Flexible Binary Format
Mar 5 2011 ยท Random
Another project I worked on a long time ago but never released. The goal of Flexible Binary Format was to create a file format and library for dealing with (tree) structured binary data (in the same vein of what XML does for textual data). This was a reaction both to the verbose and non-binary-friendly nature of XML and to the ugly chunk-based structuring done in many binary file formats.
The code for the C++ library is now up.
I’ll do a high-level, quick-and-dirty tutorial in this post to show how things work.
include FBF.h
#include "FBF.h"
Build a data tree
FlexibleBinaryFormat::DataTree dt;
FlexibleBinaryFormat::TreeBuilder dataTreeBuilder(&dt);
Attach a node to the data tree
dataTreeBuilder.AttachNode("root/vertex");
Make a vector of nodes and sub-nodes
dataTreeBuilder.AttachNode("root/vertex");
dataTreeBuilder.AttachNode("root/vertex");
dataTreeBuilder.AttachNode("root/vertex[0]/xyz");
dataTreeBuilder.AttachNode("root/vertex[1]/abc");
Note: We created 2 nodes on the same path (root/vertex).
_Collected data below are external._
/-! ## §5 The letter at the WEIGHT OF RECORD for the level-scaled extension `Hs` (RULING g26-№11 (i): the `H` of the ♭ chart) -/

/-- ★★ **THE (X2-H) LETTER FOR THE `H` OF RECORD `Hs X b = Σ_c (flatH e_c)(b)•((L^{j(c)}η)⁻¹•X c)`** (print's `H` of (45) «`LʲηQ_jHB = B`»; ★w3-19200 g4's
`…FlatHScaledExtension` inhabitant): at every admissible family of the P2 text, for every such `Hs` on `V`-valued index data,
`Σ_b (w₃ b)⁻¹·‖(Hs X)(b)‖ ≤ K₀·Σ_c η⁻³(L^{j(c)}η)⁻¹·‖X(c)‖` — EXACTLY the weight of record `u(j,c) = η⁻³(Lʲη)⁻¹` of the (X2) chain (`flatH_column_of_adm22` at the scaled data).
[cite: Balaban1984PropagatorsII, Cor. 2.8 (2.150)-(2.151) p.249, Lemma 2.1 (2.61) p.234; Balaban1985Variational, (45)-(46) p.285, (88)-(90) pp.291-292, (161)-(163) p.303] -/
theorem flatHs_column_of_adm22 (ℓ : ℕ) (hL : Odd (ℓ + 1) ∧ 1 < ℓ + 1) (hℓ : 4 ≤ ℓ) :
    ∃ (Mh₀ R₀ : ℕ) (K₀ : ℝ), 0 ≤ K₀ ∧
    ∀ (m : ℕ) (hm : 1 ≤ m) (n K : ℕ) (_ : 1 ≤ K - n) (_ : K - n + 1 ≤ m + K) {Mh R a' : ℕ} (_ : Mh = (ℓ + 1) ^ a') (_ : Mh₀ ≤ Mh) (_ : R₀ ≤ R) (_ : a' + 3 ≤ m + n)
      (D : B6SectADomainsV1.Domains (PV 2 ℓ m K hd3 hL)) (_ : D.k = K - n) (_ : FlatCubeOpsText.Adm22 D R ((ℓ + 1) * Mh))
      (w : ℕ → PBond (PV 2 ℓ m K hd3 hL) 0 → ℝ) (_ : IsLevWeight (⟨ℓ + 1, hL, m, hm⟩ : T3Family) n K D w)
      {V : Type} [NormedAddCommGroup V] [NormedSpace ℝ V] (Hs : (BondIdx D → V) → (PBond (PV 2 ℓ m K hd3 hL) 0 → V)),
      (∀ X b, Hs X b = ∑ c : BondIdx D, flatH (⟨ℓ + 1, hL, m, hm⟩ : T3Family) n K D (Pi.single c 1) b •
        (((((ℓ + 1 : ℕ) : ℝ)) ^ (c.1.1 : ℕ) * ((((ℓ + 1 : ℕ) : ℝ))⁻¹) ^ (K - n))⁻¹ • X c)) →
      ∀ X : BondIdx D → V, ∑ b : PBond (PV 2 ℓ m K hd3 hL) 0, (w 3 b)⁻¹ * ‖Hs X b‖ ≤
        K₀ * ∑ c : BondIdx D, ((((((ℓ + 1 : ℕ) : ℝ))⁻¹) ^ (K - n))⁻¹ ^ 3 *
          ((((ℓ + 1 : ℕ) : ℝ)) ^ (c.1.1 : ℕ) * ((((ℓ + 1 : ℕ) : ℝ))⁻¹) ^ (K - n))⁻¹) * ‖X c‖ := by
  obtain ⟨Mh₀, R₀, K₀, hK₀, hmain⟩ := flatH_column_of_adm22 ℓ hL hℓ
  refine ⟨Mh₀, R₀, K₀, hK₀, ?_⟩
  intro m hm n K hk1 hk' Mh R a' hMha hMh hR hsize D hDk hAdm w hw V _ _ Hs hHs X
  have hL0 : (0 : ℝ) < ((ℓ + 1 : ℕ) : ℝ) := by exact_mod_cast Nat.succ_pos ℓ
  -- the level scale factor and the scaled data
  set s : BondIdx D → ℝ := fun c => ((((ℓ + 1 : ℕ) : ℝ)) ^ (c.1.1 : ℕ) * ((((ℓ + 1 : ℕ) : ℝ))⁻¹) ^ (K - n))⁻¹ with hs
  have hs0 : ∀ c, 0 < s c := fun c => by rw [hs]; positivity
  set X' : BondIdx D → V := fun c => s c • X c with hX'
  -- `Hs` read as the plain kernel extension `HM` of the UNSCALING of its data
  set HM : (BondIdx D → V) → (PBond (PV 2 ℓ m K hd3 hL) 0 → V) := fun Z => Hs (fun c => (s c)⁻¹ • Z c) with hHM
  have hHM' : ∀ Z b, HM Z b = ∑ c : BondIdx D, flatH (⟨ℓ + 1, hL, m, hm⟩ : T3Family) n K D (Pi.single c 1) b • Z c := by
    intro Z b
    simp only [hHM]
    rw [hHs]
    refine Finset.sum_congr rfl fun c _ => ?_
    show flatH (⟨ℓ + 1, hL, m, hm⟩ : T3Family) n K D (Pi.single c 1) b • (s c • ((s c)⁻¹ • Z c)) = _
    rw [smul_smul (s c), mul_inv_cancel₀ (hs0 c).ne', one_smul]
  have hHsX : ∀ b, Hs X b = HM X' b := by
    intro b
    simp only [hHM, hX']
    congr 1
    funext c
    show X c = (s c)⁻¹ • (s c • X c)
    rw [smul_smul ((s c)⁻¹), inv_mul_cancel₀ (hs0 c).ne', one_smul]
  have hmainHM := (hmain m hm n K hk1 hk' hMha hMh hR hsize D hDk hAdm w hw).2 HM hHM' X'
  calc ∑ b : PBond (PV 2 ℓ m K hd3 hL) 0, (w 3 b)⁻¹ * ‖Hs X b‖
      = ∑ b : PBond (PV 2 ℓ m K hd3 hL) 0, (w 3 b)⁻¹ * ‖HM X' b‖ := Finset.sum_congr rfl fun b _ => by rw [hHsX b]
    _ ≤ K₀ * (((((ℓ + 1 : ℕ) : ℝ))⁻¹) ^ (K - n))⁻¹ ^ 3 * ∑ c, ‖X' c‖ := hmainHM
    _ = K₀ * ∑ c : BondIdx D, ((((((ℓ + 1 : ℕ) : ℝ))⁻¹) ^ (K - n))⁻¹ ^ 3 * s c) * ‖X c‖ := by
        rw [mul_assoc, Finset.mul_sum]
        refine congrArg (K₀ * ·) (Finset.sum_congr rfl fun c _ => ?_)
        rw [hX', norm_smul, Real.norm_eq_abs, abs_of_pos (hs0 c)]
        ring

end Summit.QuantumFields.YangMills.Theorems.FlatPortColumnLetterL0

end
We access them individually using an index number within brackets.
Attach data to nodes
dataTreeBuilder.AttachDouble("root/vertex[0]/xyz", 0.12345);
dataTreeBuilder.AttachDouble("root/vertex[1]/abc", 54321.0);
Once data is attached to a node, you can’t attach a sub-node to it.
(i.e. data is stored on the leaves of the data tree)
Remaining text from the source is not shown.